Brief: Among the entries below, one line contains "fun x hx y hy" and another contains "rw [← this]; exact h1". Transcribe those two lines and every line between them, exactly.

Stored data
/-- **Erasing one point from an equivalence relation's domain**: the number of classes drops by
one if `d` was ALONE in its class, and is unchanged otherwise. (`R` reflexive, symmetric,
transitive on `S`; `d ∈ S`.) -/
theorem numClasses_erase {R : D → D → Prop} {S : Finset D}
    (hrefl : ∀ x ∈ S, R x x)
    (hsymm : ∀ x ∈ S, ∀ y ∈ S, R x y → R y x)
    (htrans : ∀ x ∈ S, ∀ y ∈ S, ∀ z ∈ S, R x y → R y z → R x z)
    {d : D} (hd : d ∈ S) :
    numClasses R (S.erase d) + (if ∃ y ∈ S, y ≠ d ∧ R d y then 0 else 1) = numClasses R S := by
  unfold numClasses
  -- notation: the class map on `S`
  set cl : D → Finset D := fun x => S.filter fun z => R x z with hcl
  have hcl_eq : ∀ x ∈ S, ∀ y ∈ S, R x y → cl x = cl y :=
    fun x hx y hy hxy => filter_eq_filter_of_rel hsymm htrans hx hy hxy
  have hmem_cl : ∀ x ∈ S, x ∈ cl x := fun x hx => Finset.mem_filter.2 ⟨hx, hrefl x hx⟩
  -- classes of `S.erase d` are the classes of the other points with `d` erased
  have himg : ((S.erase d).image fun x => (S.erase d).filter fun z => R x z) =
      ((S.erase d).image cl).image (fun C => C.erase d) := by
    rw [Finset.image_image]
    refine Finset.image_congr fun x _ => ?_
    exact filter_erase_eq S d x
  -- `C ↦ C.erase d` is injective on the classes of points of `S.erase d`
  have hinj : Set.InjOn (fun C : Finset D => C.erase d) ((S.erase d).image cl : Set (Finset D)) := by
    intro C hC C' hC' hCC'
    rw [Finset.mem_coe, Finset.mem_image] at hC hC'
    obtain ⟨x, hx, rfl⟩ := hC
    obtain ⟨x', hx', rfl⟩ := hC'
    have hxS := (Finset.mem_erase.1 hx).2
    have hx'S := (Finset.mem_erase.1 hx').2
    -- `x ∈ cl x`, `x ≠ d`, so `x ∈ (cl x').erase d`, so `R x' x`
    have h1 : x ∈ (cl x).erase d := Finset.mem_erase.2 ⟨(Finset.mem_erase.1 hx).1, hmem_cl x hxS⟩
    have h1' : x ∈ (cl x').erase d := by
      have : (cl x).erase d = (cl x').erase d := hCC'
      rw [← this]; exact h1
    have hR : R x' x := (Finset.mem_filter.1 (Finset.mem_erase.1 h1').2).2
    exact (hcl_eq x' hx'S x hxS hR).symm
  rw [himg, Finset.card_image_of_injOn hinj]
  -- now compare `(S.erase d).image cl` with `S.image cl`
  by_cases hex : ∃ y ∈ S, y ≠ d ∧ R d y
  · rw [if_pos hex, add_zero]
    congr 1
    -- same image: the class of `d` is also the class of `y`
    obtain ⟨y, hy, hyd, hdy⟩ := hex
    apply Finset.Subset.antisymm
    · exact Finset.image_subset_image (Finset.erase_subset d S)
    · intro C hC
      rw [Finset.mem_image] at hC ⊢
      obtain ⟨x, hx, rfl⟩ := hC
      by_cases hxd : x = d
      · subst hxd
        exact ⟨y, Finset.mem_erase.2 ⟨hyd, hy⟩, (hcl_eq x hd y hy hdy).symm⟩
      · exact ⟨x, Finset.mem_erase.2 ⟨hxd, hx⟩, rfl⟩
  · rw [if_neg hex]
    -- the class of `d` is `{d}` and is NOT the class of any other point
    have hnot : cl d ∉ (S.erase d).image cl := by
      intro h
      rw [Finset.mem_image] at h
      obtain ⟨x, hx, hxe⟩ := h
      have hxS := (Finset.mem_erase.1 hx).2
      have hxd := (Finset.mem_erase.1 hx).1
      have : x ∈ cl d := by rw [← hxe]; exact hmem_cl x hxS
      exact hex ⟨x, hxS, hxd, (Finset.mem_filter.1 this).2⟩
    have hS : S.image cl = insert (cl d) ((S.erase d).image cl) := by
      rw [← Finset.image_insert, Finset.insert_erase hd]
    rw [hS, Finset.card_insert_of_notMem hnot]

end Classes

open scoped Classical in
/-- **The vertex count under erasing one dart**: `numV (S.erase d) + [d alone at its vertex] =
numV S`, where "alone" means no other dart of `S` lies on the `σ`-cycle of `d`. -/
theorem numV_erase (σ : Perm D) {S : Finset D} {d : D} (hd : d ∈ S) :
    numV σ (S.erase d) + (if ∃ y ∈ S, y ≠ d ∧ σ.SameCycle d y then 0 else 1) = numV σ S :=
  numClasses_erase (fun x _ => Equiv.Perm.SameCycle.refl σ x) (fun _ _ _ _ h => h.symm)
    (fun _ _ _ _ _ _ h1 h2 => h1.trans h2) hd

Answer space:
    fun x hx y hy hxy => filter_eq_filter_of_rel hsymm htrans hx hy hxy
  have hmem_cl : ∀ x ∈ S, x ∈ cl x := fun x hx => Finset.mem_filter.2 ⟨hx, hrefl x hx⟩
  -- classes of `S.erase d` are the classes of the other points with `d` erased
  have himg : ((S.erase d).image fun x => (S.erase d).filter fun z => R x z) =
      ((S.erase d).image cl).image (fun C => C.erase d) := by
    rw [Finset.image_image]
    refine Finset.image_congr fun x _ => ?_
    exact filter_erase_eq S d x
  -- `C ↦ C.erase d` is injective on the classes of points of `S.erase d`
  have hinj : Set.InjOn (fun C : Finset D => C.erase d) ((S.erase d).image cl : Set (Finset D)) := by
    intro C hC C' hC' hCC'
    rw [Finset.mem_coe, Finset.mem_image] at hC hC'
    obtain ⟨x, hx, rfl⟩ := hC
    obtain ⟨x', hx', rfl⟩ := hC'
    have hxS := (Finset.mem_erase.1 hx).2
    have hx'S := (Finset.mem_erase.1 hx').2
    -- `x ∈ cl x`, `x ≠ d`, so `x ∈ (cl x').erase d`, so `R x' x`
    have h1 : x ∈ (cl x).erase d := Finset.mem_erase.2 ⟨(Finset.mem_erase.1 hx).1, hmem_cl x hxS⟩
    have h1' : x ∈ (cl x').erase d := by
      have : (cl x).erase d = (cl x').erase d := hCC'
      rw [← this]; exact h1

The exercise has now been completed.